— Rzuciliśmy wszystkie siły na kandydata, który obiecał nam stadion. Kotala wygrał różnicą 281 głosów. Jesteśmy dużą ignorowaną społecznością. Budowa stadionu była obietnicą wyborczą prezydenta, który wygrał dzięki naszym głosom. Miał 13 lat, żeby się z niej wywiązać. Jeśli Donald Tusk nie wpłynie na swojego kolegę z partii, to zrobimy wszystko, żeby Koalicja Obywatelska więcej w Chorzowie nie wygrała – zapowiada Szymon Michałek, twórca sektora rodzinnego kibiców Ruchu. Prezydent miasta, Andrzej Kotala, za niewywiązywanie się od 2010 r. z kluczowej obietnicy obwinia PiS.

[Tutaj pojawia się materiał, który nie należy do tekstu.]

/-- **Filtered endomorphisms move homogeneous elements only downwards.** If an algebra
endomorphism `θ` of `𝔽[X]` satisfies `θ(X_{ij}) ≡ X_{ij}` modulo monomials of `w`-weight `< w(i,j)`
for every variable, then `θ p ≡ p` modulo weight `< d` for every `p` all of whose monomials have
weight `d`. [folklore] -/
theorem sub_mem_lowerPart_of_filtered
    (θ : MvPolynomial (Fin n × Fin m) F →ₐ[F] MvPolynomial (Fin n × Fin m) F)
    (hθ : ∀ ij, θ (X ij) - X ij ∈ lowerPart F w (w ij)) {d : ℕ}
    (p : MvPolynomial (Fin n × Fin m) F) (hp : ∀ e ∈ p.support, Finsupp.weight w e = d) :
    θ p - p ∈ lowerPart F w d := by
  classical
  have hX : ∀ ij, IsFiltered w (θ (X ij)) (X ij) (w ij) := by
    intro ij
    refine ⟨hθ ij, mem_lowerEqPart_iff.mpr ?_⟩
    intro e he
    rw [MvPolynomial.support_X, Finset.mem_singleton] at he
    simp [he, Finsupp.weight_single]
  have hmon : ∀ e : Fin n × Fin m →₀ ℕ,
      IsFiltered w (θ (monomial e 1)) (monomial e 1) (Finsupp.weight w e) := by
    intro e
    have h := IsFiltered.prod (w := w) Finset.univ (x := fun ij => θ (X ij) ^ e ij)
      (y := fun ij => (X ij : MvPolynomial (Fin n × Fin m) F) ^ e ij) (d := fun ij => e ij * w ij)
      (fun ij _ => (hX ij).pow (e ij))
    rw [prod_X_pow_univ] at h
    have hθm : θ (monomial e 1) = ∏ ij, θ (X ij) ^ e ij := by
      rw [← prod_X_pow_univ, map_prod]
      simp only [map_pow]
    have hw : Finsupp.weight w e = ∑ ij, e ij * w ij := by
      rw [Finsupp.weight_apply, Finsupp.sum_fintype _ _ (by simp)]
      rfl
    rw [hθm, hw]
    exact h
  rw [p.as_sum, map_sum, ← Finset.sum_sub_distrib]
  refine Submodule.sum_mem _ fun e he => ?_
  have hce : monomial e (coeff e p) = coeff e p • monomial e (1 : F) := by
    rw [smul_monomial, smul_eq_mul, mul_one]
  rw [hce, map_smul, ← smul_sub, ← hp e he]
  exact Submodule.smul_mem _ _ (hmon e).1

/-- **Invariance of extremal homogeneous elements.** Under the hypotheses of
`sub_mem_lowerPart_of_filtered`, if moreover no monomial of `θ p` has weight `< d`, then `θ p = p`.
[folklore] -/
theorem eq_of_filtered (θ : MvPolynomial (Fin n × Fin m) F →ₐ[F] MvPolynomial (Fin n × Fin m) F)
    (hθ : ∀ ij, θ (X ij) - X ij ∈ lowerPart F w (w ij)) {d : ℕ}
    (p : MvPolynomial (Fin n × Fin m) F) (hp : ∀ e ∈ p.support, Finsupp.weight w e = d)
    (hθp : ∀ e ∈ (θ p).support, d ≤ Finsupp.weight w e) : θ p = p := by
  classical
  have hsub := mem_lowerPart_iff.mp (sub_mem_lowerPart_of_filtered θ hθ p hp)
  rw [← sub_eq_zero]
  ext e
  rw [coeff_zero]
  by_contra hne
  have he : e ∈ (θ p - p).support := mem_support_iff.mpr hne
  have hlt := hsub e he
  rw [coeff_sub] at hne
  have : e ∈ (θ p).support ∨ e ∈ p.support := by
    by_contra h
    push Not at h
    apply hne
    rw [notMem_support_iff.mp h.1, notMem_support_iff.mp h.2, sub_zero]
  rcases this with h | h
  · exact absurd hlt (not_lt.mpr (hθp e h))
  · exact absurd hlt (not_lt.mpr (hp e h).ge)

end Filtered

/-! ### Digits: `b`-adic expansions separate bounded weight vectors -/

section Digits

/-- `b`-adic digit expansions with digits `< b` are unique. [folklore] -/
theorem digits_injective {b : ℕ} (hb : 0 < b) : ∀ {K : ℕ} (c d : Fin K → ℕ),
    (∀ i, c i < b) → (∀ i, d i < b) →
    ∑ i, c i * b ^ (i : ℕ) = ∑ i, d i * b ^ (i : ℕ) → c = d
  | 0, c, d, _, _, _ => funext fun i => i.elim0
  | K + 1, c, d, hc, hd, h => by
    rw [Fin.sum_univ_succ, Fin.sum_univ_succ] at h
    simp only [Fin.val_zero, pow_zero, mul_one, Fin.val_succ, pow_succ] at h
    have hsum : ∀ f : Fin (K + 1) → ℕ,
        ∑ i : Fin K, f i.succ * (b ^ (i : ℕ) * b) = b * ∑ i : Fin K, f i.succ * b ^ (i : ℕ) := by
      intro f
      rw [Finset.mul_sum]
      exact Finset.sum_congr rfl fun i _ => by ring
    rw [hsum c, hsum d] at h
    have h0 : c 0 = d 0 := by
      have := congrArg (· % b) h
      simpa [Nat.add_mul_mod_self_left, Nat.mod_eq_of_lt (hc 0), Nat.mod_eq_of_lt (hd 0)] using this
    rw [h0] at h
    have h' : ∑ i : Fin K, c i.succ * b ^ (i : ℕ) = ∑ i : Fin K, d i.succ * b ^ (i : ℕ) :=
      Nat.eq_of_mul_eq_mul_left hb (Nat.add_left_cancel h)
    have htail := digits_injective hb (fun i => c i.succ) (fun i => d i.succ) (fun i => hc _)
      (fun i => hd _) h'
    funext i
    refine Fin.cases h0 (fun j => ?_) i
    exact congrFun htail j

/-- The weight `∑ μ_i b^i + ∑ ν_j b^{n+j}` of a weight pair as a single digit expansion. [folklore] -/
theorem weight_pow_eq_sum_append (b : ℕ) (e : Fin n × Fin m →₀ ℕ) :
    Finsupp.weight (fun ij : Fin n × Fin m => b ^ (ij.1 : ℕ) + b ^ (n + (ij.2 : ℕ))) e =
      ∑ k : Fin (n + m), Fin.append (rowWt e) (colWt e) k * b ^ (k : ℕ) := by
  rw [weight_add_eq (fun i : Fin n => b ^ (i : ℕ)) (fun j : Fin m => b ^ (n + (j : ℕ))) e,
    Fin.sum_univ_add]
  simp only [Fin.append_left, Fin.append_right, Fin.val_castAdd, Fin.val_natAdd]
end NilBetti
end Summit.CriticalPhenomena.PercolationContinuityZ3.Theorems.Transplant
import Literature.NumberTheory.Automorphic.Liu2021.Sec13ArithmeticFundamentalLemma
import HarnessLib

/-!
# Liu 2021, §1.3 — discharge of the definitional named fact of ★ `Sec13ArithmeticFundamentalLemma`

Proof file (theorems only: no definition, no named fact, no instance, no `sorry`), sibling of the statement-only carpet
★ `Literature/NumberTheory/Automorphic/Liu2021/Sec13ArithmeticFundamentalLemma.lean` [Liu2021, §1.3, print pp. 13–15].  Since that
carpet's ED.3 (squad TL RETRO-AUDIT, ruling g2-3 (3), option (ii′)) the four printed properties of the specific lattice `Λ_n :=
Hom_k((𝕏_{0k}, i_{0k}), (𝕏_n, i_n))` and space `V_n^- := (Λ_n)_ℚ` — «`V_n^-` is an `E`-vectors space of rank `n`» (so `Λ_n` is a
finitely generated `O_E`-lattice spanning it), «we have `Λ_n ⊆ Λ_n^*`», «the determinant of `V_n^-` has odd valuation» (p. 14 L5–13) —
are HYPOTHESIS FIELDS of the ⟨CARRIER⟩ dictionary `RZDictionary` (`lambda_fg`, `lambda_span_eq_top`, `lambda_le_dual`,
`vminus_parity`), and the carpet's ED.1 named fact `RZDictionary.LatticeFactsAsPrinted` (statement unchanged) is exactly their
conjunction.  It is discharged here, for every dictionary, by projecting the fields:

* `RZDictionary.LatticeFactsAsPrinted_holds : R.LatticeFactsAsPrinted` (same parameters `S`, `n`, `R` as the def, via `variable`).

Nothing printed is PROVED by this (the content is carried by the dictionary as data, as the carpet's READING Z2 explains); the
theorem only retires the ED.1 pseudo-fact from the census honestly (−1 by discharge, nothing deleted).

## References
* [Liu2021] Y. Liu, *Fourier–Jacobi cycles and arithmetic relative trace formula*, Camb. J. Math. 9 (2021) 1–147, §1.3, p. 14 L5–13
  (the lattice `Λ_n`, its dual, the odd valuation of `det V_n^-`).
-/

noncomputable section

namespace Literature.NumberTheory.Automorphic.Liu2021.Sec13ArithmeticFundamentalLemma

open Literature.NumberTheory.Automorphic.Liu2021.Sec13RelativeFundamentalLemma

variable {F E : Type} [Field F] [ValuativeRel F] [TopologicalSpace F] [IsNonarchimedeanLocalField F]
  [Field E] [ValuativeRel E] [TopologicalSpace E] [IsNonarchimedeanLocalField E] [Algebra F E]
  {S : AFLSetup F E} {n : ℕ}

namespace RZDictionary

variable (R : RZDictionary S n)

/-- **The printed lattice facts hold for every dictionary** ([Liu2021, §1.3, p. 14 L5–13]: «`V_n^- := (Λ_n)_ℚ` … an `E`-vectors
space of rank `n`», «we have `Λ_n ⊆ Λ_n^*`», «the determinant of `V_n^-` has odd valuation»): discharge of the carpet's named fact
★ `RZDictionary.LatticeFactsAsPrinted` from the hypothesis fields `lambda_fg`, `lambda_span_eq_top`, `lambda_le_dual`,
`vminus_parity` of `RZDictionary` (carpet ED.3, READING Z2). [cite: Liu2021, §1.3 (p. 14)] -/
theorem LatticeFactsAsPrinted_holds : R.LatticeFactsAsPrinted :=
  ⟨R.lambda_fg, R.lambda_span_eq_top, R.lambda_le_dual, R.vminus_parity⟩

end RZDictionary

end Literature.NumberTheory.Automorphic.Liu2021.Sec13ArithmeticFundamentalLemma

end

– Nie dokończy pan, odebrałem panu głos – krzyknął Donald Tusk do jednego z uczestników spotkania w Strzelcach Opolskich. Mężczyzna był mu dobrze...
zobacz więcej
Problem niezrealizowanej obietnicy prezydenta Chorzowa, Andrzeja Kotali z PO, złożonej jeszcze w pierwszej dekadzie stulecia – budowy nowego stadionu Ruchu – stał się tematem ogólnopolskim, gdy lider Platformy Obywatelskiej Donald Tusk przyjął zaproszenie do domu jednego z kibiców, a potem na publicznym spotkaniu obcesowo odebrał mu głos.
Sławomir Kordela – bo to jego zaproszenie przyjął Donald Tusk – nie był jedynym kibicem Ruchu podróżującym za byłym premierem – od Częstochowy po Strzelce Opolskie – by interweniować w ważnej dla społeczności sprawie. W Siemianowicach Śląskich mikrofon udało się dostać Szymonowi Michałkowi, twórcy sektora rodzinnego kibiców Ruchu Chorzów i byłego kandydata środowiska kibicowskiego na prezesa klubu. Michałek przyznał, że przyjechał do Siemianowic dlatego, że nie było mu dane porozmawiać z Tuskiem w Chorzowie.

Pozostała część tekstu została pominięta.